K Rudd magic & why the mining super-profits tax is a superannuation tax

Troughs, pigs and magic taxes - photo by Perfektionist on Flickr licensed under Creative Commons
My utmost admiration for the government on the Miner’s Super-tax. There’s a true symmetry to this which just has to be mentioned.

It’s called a Super tax because it’s a tax on ‘Super-profits’ in the mining sector.

But of course the beauty of it is that it is really also a tax on the superannuation (‘super’) savings of most Australians (the impact on project starts, jobs etc is well covered elsewhere).

A mining tax on fat cat mining companies, that’s fine isn’t it? Well mining companies make up 20% of the ASX market cap.

Let’s assume that BHP’s share price fall from the date of the announcement on May 2nd as a big diversified miner is a proxy for the fall in the mining index associated with K Rudd’s new super dooper tax. As of today (4 weeks later at June 1st) it’s fallen about 10% (from $71 to $64).

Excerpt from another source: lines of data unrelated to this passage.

import Summits.CriticalPhenomena.CardyFormulaZ2.Theorems.CardyComplexConeEdgePrecompactUFRSRectLatticeBox

/-!
# The discrete boundary of an axis-parallel rectangle is monochromatic away from the marked edges
(line `qkz-strip-boundary-arm` of crux `CardyComplexCone.EdgePrecompact`, stmt-CriticalPhenomena-11387;
Part B of the geometric input of the registered one-strand decay `ufrs_rect_oneStrandDecay` (ONE):
the registered sub-goal `ufrs_rect_boundaryMonochromatic`, feeding the dictionary
`ufrs_strand_genuineCrossing` of `…EdgePrecompactUFRSOneStrandGenuine.lean`; Part A
`…EdgePrecompactUFRSRectLatticeBox.lean` is the lattice box of the rectangle)

**Theorem** (`ufrs_rect_boundaryMonochromatic`). Let `E` be `ℤ²`-admissible Dobrushin data of the
open rectangle `(x₀, x₁) × (y₀, y₁)`, `z ∈ ℂ` and `T` a radius with `E.δ ≤ T` and `8T` at most the
short side. If every marked (`A`–`B`) edge of `E` has its midpoint at distance `≥ 2T` from `z`, then
the discrete boundary sites within distance `T` of `z` all lie in `E.zdArcA` or all in `E.zdArcB`.
Proof: by Part A the discrete boundary is the set of box sites on the four sides of the lattice box
and `Ω_δ` is the nearest-neighbour graph on the box; two lattice-adjacent boundary sites in the
sup-norm box of half-side `T` around `z` have the same colour, for otherwise they span a marked edge
with midpoint within `√2 T < 2T` of `z` (`same_arc_of_adj`); colours propagate along rows and
columns of boundary sites inside the box (`row_same_arc`, `col_same_arc`) and from a row to a column
through the corner of the box (`corner_same_arc`), while boundary sites of opposite sides cannot
both lie in the box (`8T ≤` side; `hsides_same_arc`, `vsides_same_arc`): `same_arc`.

References: S. Smirnov, C. R. Acad. Sci. Paris 333 (2001), §2 (discrete domain, arcs, marked
edges); D. Chelkak, S. Smirnov, Invent. Math. 189 (2012), §1.2 (discretisation conventions).
-/

set_option linter.unusedVariables false

namespace Summit.CriticalPhenomena.CardyFormulaZ2.Cruxes.EdgePrecompact.QkzStripBoundaryArm

open MeasureTheory Filter Set Metric
open scoped Topology BigOperators Pointwise
open Literature.Probability.LatticeModels Literature.Probability.Percolation
open Literature.Probability.RandomPlanarGeometry (DobrushinDomain)
open Summit.CriticalPhenomena.CardyFormulaZ2.Theses.CardyComplexCone

noncomputable section

/-! ## Colours of adjacent boundary sites inside the box around `z` -/

section Colour

variable {x₀ x₁ y₀ y₁ : ℝ} {E : DiscreteDobrushin} {z : ℂ} {T : ℝ}

/-- A point whose two coordinates are within `T` of those of `z` is at distance `< 2T` from `z`
(`√2 T < 2T`). -/
theorem dist_lt_two_mul_of_abs_le {m z : ℂ} {T : ℝ} (hT : 0 < T) (hre : |m.re - z.re| ≤ T)
    (him : |m.im - z.im| ≤ T) : dist m z < 2 * T := by
  rw [Complex.dist_eq]
  have h1 : (m - z).re ^ 2 ≤ T ^ 2 := by
    rw [Complex.sub_re]; exact (sq_abs _).symm.le.trans (pow_le_pow_left₀ (abs_nonneg _) hre 2)
  have h2 : (m - z).im ^ 2 ≤ T ^ 2 := by
    rw [Complex.sub_im]; exact (sq_abs _).symm.le.trans (pow_le_pow_left₀ (abs_nonneg _) him 2)
  have h3 : ‖m - z‖ ^ 2 < (2 * T) ^ 2 := by
    rw [Complex.sq_norm, Complex.normSq_apply]; nlinarith
  exact lt_of_pow_lt_pow_left₀ 2 (by positivity) h3

/-- **Adjacent boundary sites in the box have the same colour.** If no marked edge of `E` has its
midpoint within `2T` of `z`, two lattice-adjacent discrete boundary sites whose coordinates are
within `T` of those of `z` are both on the wired arc or both off it: otherwise they would span a
marked (`A`–`B`) edge with midpoint within `√2 T` of `z`. -/
theorem same_arc_of_adj (hE : E.IsZdAdmissible) (hEΩ : E.Ω = Set.Ioo x₀ x₁ ×ℂ Set.Ioo y₀ y₁) (hT : 0 < T)
    (hnoAB : ∀ e₀ ∈ E.zdABEdges, 2 * T ≤ dist (medialPoint E.δ e₀) z)
    {x y : Site 2} (hx : x ∈ E.zdBoundary) (hy : y ∈ E.zdBoundary) (hxy : (zdGraph 2).Adj x y)
    (hbx : |E.δ * x 0 - z.re| ≤ T ∧ |E.δ * x 1 - z.im| ≤ T)
    (hby : |E.δ * y 0 - z.re| ≤ T ∧ |E.δ * y 1 - z.im| ≤ T) :
    (x ∈ E.zdArcA ↔ y ∈ E.zdArcA) := by
  have hxV := meshDomain_subset_meshVertices _ _ (E.zdBoundary_subset_meshDomain hx)
  have hyV := meshDomain_subset_meshVertices _ _ (E.zdBoundary_subset_meshDomain hy)
  have hdom : (discreteDomainGraph E.Ω E.δ).Adj x y := (dom_adj_iff_rect hE hEΩ).2 ⟨hxy, hxV, hyV⟩
  have hedge : s(x, y) ∈ (discreteDomainGraph E.Ω E.δ).edgeSet := (SimpleGraph.mem_edgeSet _).2 hdom
  -- the edge `{x, y}` is not marked: its midpoint is too close to `z`
  have hnot : s(x, y) ∉ E.zdABEdges := by
    intro h
    have h2 := hnoAB _ h
    have hlt : dist (medialPoint E.δ s(x, y)) z < 2 * T := by
      refine dist_lt_two_mul_of_abs_le hT ?_ ?_
      · have ha := abs_le.1 hbx.1
        have hb := abs_le.1 hby.1
        rw [medialPoint_mk, Complex.div_ofNat_re, Complex.add_re, meshPoint_re, meshPoint_re]
        exact abs_le.2 ⟨by linarith, by linarith⟩
      · have ha := abs_le.1 hbx.2
        have hb := abs_le.1 hby.2
        rw [medialPoint_mk, Complex.div_ofNat_im, Complex.add_im, meshPoint_im, meshPoint_im]
        exact abs_le.2 ⟨by linarith, by linarith⟩
    linarith
  have hxAB := hE.zdBoundary_subset hx
  have hyAB := hE.zdBoundary_subset hy
  constructor
  · intro hxA
    by_contra hyA
    have hyB : y ∈ E.zdArcB := hyAB.resolve_left hyA
    exact hnot ⟨hedge, ⟨x, Sym2.mem_mk_left _ _, hxA⟩, ⟨y, Sym2.mem_mk_right _ _, hyB⟩⟩
  · intro hyA
    by_contra hxA
    have hxB : x ∈ E.zdArcB := hxAB.resolve_left hxA
    exact hnot ⟨hedge, ⟨y, Sym2.mem_mk_right _ _, hyA⟩, ⟨x, Sym2.mem_mk_left _ _, hxB⟩⟩

end Colour

/-! ## Colour propagation along the sides of the box -/

section Chains

variable {x₀ x₁ y₀ y₁ : ℝ} {E : DiscreteDobrushin} {z : ℂ} {T : ℝ}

So any Australian’s superannuation portfolio which mirrors the ASX may have seen that fall about two percent (10% of 20%) to the extent that it mirrors the ASX 100.

How much is Mr Rudd going to get from that tax – well Ernst and Young had it at about $9bn per annum.

Some fairly old Wikipedia estimates of the Oz market cap put it at 1.39 trillion (yeah I know these figures are really rubbery but you get my drift).

2% of $1.39 trillion (that’s 13 with 11 zeros after it) is the market cap decline because of this tax or $26 billion.

But hey it’s not that bad because 40% of the market is owned by furriners (we don’t need them to buy in and support our market!) who we don’t care about so the market might only really have declined for Australian shareholders as a result of this tax by $15.6bn (60% of $26bn).

And Australian superannuation fund holders only hold part of the market owned by Australians (maybe 80% if we assume they mostly hold domestic portfolios) so maybe Australian collective super funds are down by $12.48bn.

Now we could go on but I can see you are yawning –  it’s not over yet because the tax revenue only comes in about 2 years time (2012) and that nasty forward-looking market seems to have made the money disappear now – so you’d have to discount cash Mr Rudd is not going to see for at least 2 years. On the other hand you could argue that some of the fall relates to Europe and not K Rudd.  Anyway I’ll stop here  …  you can see where this is going.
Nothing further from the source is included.